▼

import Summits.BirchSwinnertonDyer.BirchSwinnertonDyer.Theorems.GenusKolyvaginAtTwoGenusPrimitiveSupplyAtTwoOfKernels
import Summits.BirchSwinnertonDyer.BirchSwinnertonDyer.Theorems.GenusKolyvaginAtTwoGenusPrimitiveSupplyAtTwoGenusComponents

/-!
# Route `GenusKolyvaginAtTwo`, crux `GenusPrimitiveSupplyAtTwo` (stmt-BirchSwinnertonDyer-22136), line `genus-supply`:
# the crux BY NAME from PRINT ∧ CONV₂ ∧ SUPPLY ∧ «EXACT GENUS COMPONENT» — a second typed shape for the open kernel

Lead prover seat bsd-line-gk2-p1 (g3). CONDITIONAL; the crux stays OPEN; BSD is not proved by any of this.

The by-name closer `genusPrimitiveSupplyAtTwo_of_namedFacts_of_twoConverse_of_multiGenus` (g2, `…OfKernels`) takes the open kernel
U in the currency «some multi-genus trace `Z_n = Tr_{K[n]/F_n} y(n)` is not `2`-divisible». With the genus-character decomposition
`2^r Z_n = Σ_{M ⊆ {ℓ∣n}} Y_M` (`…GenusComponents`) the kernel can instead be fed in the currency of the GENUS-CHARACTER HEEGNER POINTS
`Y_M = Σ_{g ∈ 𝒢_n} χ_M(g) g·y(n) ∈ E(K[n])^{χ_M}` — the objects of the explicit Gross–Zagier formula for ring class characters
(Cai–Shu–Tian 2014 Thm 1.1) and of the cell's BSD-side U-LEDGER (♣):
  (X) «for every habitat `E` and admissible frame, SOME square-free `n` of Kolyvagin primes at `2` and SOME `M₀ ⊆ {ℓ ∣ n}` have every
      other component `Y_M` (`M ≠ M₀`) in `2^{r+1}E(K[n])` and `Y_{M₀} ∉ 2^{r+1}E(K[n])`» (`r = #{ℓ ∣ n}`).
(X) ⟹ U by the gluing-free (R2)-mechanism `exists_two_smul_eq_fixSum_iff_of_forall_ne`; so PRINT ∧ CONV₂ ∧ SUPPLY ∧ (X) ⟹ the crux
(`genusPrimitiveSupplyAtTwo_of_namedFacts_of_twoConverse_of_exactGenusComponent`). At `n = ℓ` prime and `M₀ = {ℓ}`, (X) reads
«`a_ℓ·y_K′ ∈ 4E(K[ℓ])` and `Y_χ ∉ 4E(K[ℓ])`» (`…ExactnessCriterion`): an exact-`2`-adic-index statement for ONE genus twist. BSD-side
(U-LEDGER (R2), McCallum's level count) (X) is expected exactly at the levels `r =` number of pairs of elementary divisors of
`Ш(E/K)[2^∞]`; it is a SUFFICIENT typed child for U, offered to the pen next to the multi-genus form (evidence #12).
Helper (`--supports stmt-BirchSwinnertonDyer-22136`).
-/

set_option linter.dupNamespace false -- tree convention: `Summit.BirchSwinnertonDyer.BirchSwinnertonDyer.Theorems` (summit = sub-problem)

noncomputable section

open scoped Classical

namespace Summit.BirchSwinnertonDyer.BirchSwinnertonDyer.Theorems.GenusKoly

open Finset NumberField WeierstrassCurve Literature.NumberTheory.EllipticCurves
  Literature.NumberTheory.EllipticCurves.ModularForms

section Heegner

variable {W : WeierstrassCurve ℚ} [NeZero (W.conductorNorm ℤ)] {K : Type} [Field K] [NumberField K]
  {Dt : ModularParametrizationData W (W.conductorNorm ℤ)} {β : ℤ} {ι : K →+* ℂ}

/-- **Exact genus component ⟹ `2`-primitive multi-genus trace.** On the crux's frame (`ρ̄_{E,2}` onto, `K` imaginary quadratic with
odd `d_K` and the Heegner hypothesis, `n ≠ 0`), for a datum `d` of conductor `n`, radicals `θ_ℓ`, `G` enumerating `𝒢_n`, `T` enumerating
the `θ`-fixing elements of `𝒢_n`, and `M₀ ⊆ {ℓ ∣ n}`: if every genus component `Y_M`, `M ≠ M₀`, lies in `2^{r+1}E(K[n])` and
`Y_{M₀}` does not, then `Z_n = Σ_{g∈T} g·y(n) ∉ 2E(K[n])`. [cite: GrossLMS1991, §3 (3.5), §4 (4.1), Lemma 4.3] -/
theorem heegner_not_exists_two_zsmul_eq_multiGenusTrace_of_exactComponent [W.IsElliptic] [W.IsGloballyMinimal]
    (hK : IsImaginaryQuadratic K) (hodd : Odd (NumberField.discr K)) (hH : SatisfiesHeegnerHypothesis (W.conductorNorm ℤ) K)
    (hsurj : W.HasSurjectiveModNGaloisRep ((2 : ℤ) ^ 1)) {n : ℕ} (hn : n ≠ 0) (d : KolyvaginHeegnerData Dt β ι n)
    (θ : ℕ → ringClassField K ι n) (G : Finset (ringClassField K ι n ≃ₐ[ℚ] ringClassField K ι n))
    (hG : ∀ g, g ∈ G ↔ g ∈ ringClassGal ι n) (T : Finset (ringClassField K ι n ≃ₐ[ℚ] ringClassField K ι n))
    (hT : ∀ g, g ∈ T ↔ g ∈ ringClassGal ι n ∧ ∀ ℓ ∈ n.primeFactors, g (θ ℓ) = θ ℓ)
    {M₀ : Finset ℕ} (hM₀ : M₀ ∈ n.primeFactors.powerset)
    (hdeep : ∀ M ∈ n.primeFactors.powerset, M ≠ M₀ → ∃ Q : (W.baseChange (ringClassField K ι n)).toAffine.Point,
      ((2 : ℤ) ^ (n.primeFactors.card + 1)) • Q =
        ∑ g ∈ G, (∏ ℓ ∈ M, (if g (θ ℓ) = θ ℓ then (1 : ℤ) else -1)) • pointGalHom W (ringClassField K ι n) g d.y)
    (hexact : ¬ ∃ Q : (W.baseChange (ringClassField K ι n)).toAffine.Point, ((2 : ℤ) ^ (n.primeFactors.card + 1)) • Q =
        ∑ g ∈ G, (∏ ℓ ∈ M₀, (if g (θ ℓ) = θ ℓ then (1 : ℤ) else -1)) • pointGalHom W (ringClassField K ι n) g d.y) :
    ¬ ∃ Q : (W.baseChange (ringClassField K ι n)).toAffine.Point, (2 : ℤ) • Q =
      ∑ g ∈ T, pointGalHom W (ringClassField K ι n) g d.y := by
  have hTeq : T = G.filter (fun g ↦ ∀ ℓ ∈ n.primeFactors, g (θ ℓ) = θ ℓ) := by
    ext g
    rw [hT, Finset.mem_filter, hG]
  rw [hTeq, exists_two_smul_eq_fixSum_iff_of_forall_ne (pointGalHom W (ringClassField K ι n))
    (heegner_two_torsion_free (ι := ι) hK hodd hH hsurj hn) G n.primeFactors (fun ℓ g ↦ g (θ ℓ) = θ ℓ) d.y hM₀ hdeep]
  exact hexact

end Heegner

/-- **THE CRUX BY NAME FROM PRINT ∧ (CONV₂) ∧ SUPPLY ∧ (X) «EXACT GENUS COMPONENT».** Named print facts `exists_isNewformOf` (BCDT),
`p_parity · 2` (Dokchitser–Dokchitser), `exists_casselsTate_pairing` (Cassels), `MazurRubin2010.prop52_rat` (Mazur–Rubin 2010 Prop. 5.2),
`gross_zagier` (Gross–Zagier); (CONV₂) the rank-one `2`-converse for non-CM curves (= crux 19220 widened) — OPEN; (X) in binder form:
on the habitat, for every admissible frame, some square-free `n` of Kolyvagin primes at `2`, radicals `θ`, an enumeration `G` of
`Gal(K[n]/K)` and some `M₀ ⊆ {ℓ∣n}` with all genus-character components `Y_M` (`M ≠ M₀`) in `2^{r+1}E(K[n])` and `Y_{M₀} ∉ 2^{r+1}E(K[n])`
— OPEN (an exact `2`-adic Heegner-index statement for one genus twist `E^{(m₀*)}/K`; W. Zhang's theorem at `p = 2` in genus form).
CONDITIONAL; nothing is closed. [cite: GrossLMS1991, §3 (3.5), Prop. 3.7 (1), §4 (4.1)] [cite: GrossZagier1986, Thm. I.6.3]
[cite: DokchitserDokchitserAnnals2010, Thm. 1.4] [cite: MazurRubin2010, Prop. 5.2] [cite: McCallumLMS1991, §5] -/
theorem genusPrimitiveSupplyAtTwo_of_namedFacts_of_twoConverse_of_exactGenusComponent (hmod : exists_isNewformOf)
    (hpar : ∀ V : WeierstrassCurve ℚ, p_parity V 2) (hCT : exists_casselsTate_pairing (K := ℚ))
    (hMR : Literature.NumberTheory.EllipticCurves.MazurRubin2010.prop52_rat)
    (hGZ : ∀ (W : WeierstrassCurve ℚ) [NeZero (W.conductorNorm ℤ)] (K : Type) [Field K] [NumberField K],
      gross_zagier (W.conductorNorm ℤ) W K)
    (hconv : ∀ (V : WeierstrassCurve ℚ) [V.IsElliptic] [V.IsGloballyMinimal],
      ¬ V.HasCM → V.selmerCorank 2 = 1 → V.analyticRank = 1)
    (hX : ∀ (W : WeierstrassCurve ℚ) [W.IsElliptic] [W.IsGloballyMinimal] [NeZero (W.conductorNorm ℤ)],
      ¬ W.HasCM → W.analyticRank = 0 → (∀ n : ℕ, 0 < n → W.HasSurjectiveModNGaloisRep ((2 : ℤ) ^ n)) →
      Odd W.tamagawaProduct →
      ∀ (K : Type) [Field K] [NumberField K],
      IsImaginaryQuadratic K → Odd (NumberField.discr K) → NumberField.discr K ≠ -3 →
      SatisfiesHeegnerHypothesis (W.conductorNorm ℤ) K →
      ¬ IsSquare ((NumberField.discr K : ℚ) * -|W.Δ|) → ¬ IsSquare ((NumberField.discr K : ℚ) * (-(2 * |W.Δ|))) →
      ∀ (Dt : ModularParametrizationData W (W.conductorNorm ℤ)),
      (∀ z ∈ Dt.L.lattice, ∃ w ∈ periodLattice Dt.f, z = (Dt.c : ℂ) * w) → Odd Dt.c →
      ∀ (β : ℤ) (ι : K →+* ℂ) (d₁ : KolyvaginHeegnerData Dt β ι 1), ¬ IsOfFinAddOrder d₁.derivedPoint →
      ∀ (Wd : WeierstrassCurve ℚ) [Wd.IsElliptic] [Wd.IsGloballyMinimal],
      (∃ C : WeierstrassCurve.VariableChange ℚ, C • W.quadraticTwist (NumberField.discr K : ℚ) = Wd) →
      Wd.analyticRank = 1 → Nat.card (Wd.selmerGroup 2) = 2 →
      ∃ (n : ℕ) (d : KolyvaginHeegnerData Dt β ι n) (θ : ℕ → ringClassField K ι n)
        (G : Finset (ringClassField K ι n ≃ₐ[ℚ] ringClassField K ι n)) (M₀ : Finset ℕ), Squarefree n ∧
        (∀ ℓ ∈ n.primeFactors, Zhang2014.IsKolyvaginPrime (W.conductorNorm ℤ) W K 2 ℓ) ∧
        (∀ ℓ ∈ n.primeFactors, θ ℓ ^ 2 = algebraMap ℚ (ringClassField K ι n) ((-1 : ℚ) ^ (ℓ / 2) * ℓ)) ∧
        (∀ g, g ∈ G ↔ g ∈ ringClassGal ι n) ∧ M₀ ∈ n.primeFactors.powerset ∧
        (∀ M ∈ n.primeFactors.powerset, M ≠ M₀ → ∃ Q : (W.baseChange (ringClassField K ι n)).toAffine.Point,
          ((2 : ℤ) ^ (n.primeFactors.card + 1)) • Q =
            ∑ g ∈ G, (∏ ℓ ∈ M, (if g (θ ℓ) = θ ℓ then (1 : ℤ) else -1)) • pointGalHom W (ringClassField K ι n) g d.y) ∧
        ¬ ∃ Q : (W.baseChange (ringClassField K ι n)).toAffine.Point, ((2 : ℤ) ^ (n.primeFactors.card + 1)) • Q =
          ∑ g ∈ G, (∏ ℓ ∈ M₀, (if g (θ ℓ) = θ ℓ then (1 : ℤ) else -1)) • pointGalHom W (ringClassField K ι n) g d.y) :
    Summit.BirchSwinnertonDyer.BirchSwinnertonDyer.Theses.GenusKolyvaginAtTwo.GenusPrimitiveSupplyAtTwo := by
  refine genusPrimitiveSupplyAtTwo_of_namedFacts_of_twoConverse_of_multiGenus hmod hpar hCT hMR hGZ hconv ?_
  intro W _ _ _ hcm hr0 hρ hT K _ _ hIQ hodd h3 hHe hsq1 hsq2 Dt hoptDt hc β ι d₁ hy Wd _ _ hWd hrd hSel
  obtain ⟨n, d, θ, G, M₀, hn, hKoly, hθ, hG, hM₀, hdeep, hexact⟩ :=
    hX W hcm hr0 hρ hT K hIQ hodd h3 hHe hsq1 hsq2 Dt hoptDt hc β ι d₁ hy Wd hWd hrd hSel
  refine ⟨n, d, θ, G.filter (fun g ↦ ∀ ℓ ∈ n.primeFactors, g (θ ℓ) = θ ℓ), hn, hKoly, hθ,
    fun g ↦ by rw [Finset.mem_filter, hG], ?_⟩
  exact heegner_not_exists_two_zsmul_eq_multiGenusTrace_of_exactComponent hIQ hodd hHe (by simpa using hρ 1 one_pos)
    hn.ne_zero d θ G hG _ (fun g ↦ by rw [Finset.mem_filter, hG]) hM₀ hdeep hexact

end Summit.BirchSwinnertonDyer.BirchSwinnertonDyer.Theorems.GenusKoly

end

▲

Would you please copy, word for word, everything above from the line containing "Literature.NumberTheory.EllipticCurves.ModularForms" down to the line containing "(hT : ∀ g, g ∈ T", those two lines included?

  Literature.NumberTheory.EllipticCurves.ModularForms

section Heegner

variable {W : WeierstrassCurve ℚ} [NeZero (W.conductorNorm ℤ)] {K : Type} [Field K] [NumberField K]
  {Dt : ModularParametrizationData W (W.conductorNorm ℤ)} {β : ℤ} {ι : K →+* ℂ}

/-- **Exact genus component ⟹ `2`-primitive multi-genus trace.** On the crux's frame (`ρ̄_{E,2}` onto, `K` imaginary quadratic with
odd `d_K` and the Heegner hypothesis, `n ≠ 0`), for a datum `d` of conductor `n`, radicals `θ_ℓ`, `G` enumerating `𝒢_n`, `T` enumerating
the `θ`-fixing elements of `𝒢_n`, and `M₀ ⊆ {ℓ ∣ n}`: if every genus component `Y_M`, `M ≠ M₀`, lies in `2^{r+1}E(K[n])` and
`Y_{M₀}` does not, then `Z_n = Σ_{g∈T} g·y(n) ∉ 2E(K[n])`. [cite: GrossLMS1991, §3 (3.5), §4 (4.1), Lemma 4.3] -/
theorem heegner_not_exists_two_zsmul_eq_multiGenusTrace_of_exactComponent [W.IsElliptic] [W.IsGloballyMinimal]
    (hK : IsImaginaryQuadratic K) (hodd : Odd (NumberField.discr K)) (hH : SatisfiesHeegnerHypothesis (W.conductorNorm ℤ) K)
    (hsurj : W.HasSurjectiveModNGaloisRep ((2 : ℤ) ^ 1)) {n : ℕ} (hn : n ≠ 0) (d : KolyvaginHeegnerData Dt β ι n)
    (θ : ℕ → ringClassField K ι n) (G : Finset (ringClassField K ι n ≃ₐ[ℚ] ringClassField K ι n))
    (hG : ∀ g, g ∈ G ↔ g ∈ ringClassGal ι n) (T : Finset (ringClassField K ι n ≃ₐ[ℚ] ringClassField K ι n))
    (hT : ∀ g, g ∈ T ↔ g ∈ ringClassGal ι n ∧ ∀ ℓ ∈ n.primeFactors, g (θ ℓ) = θ ℓ)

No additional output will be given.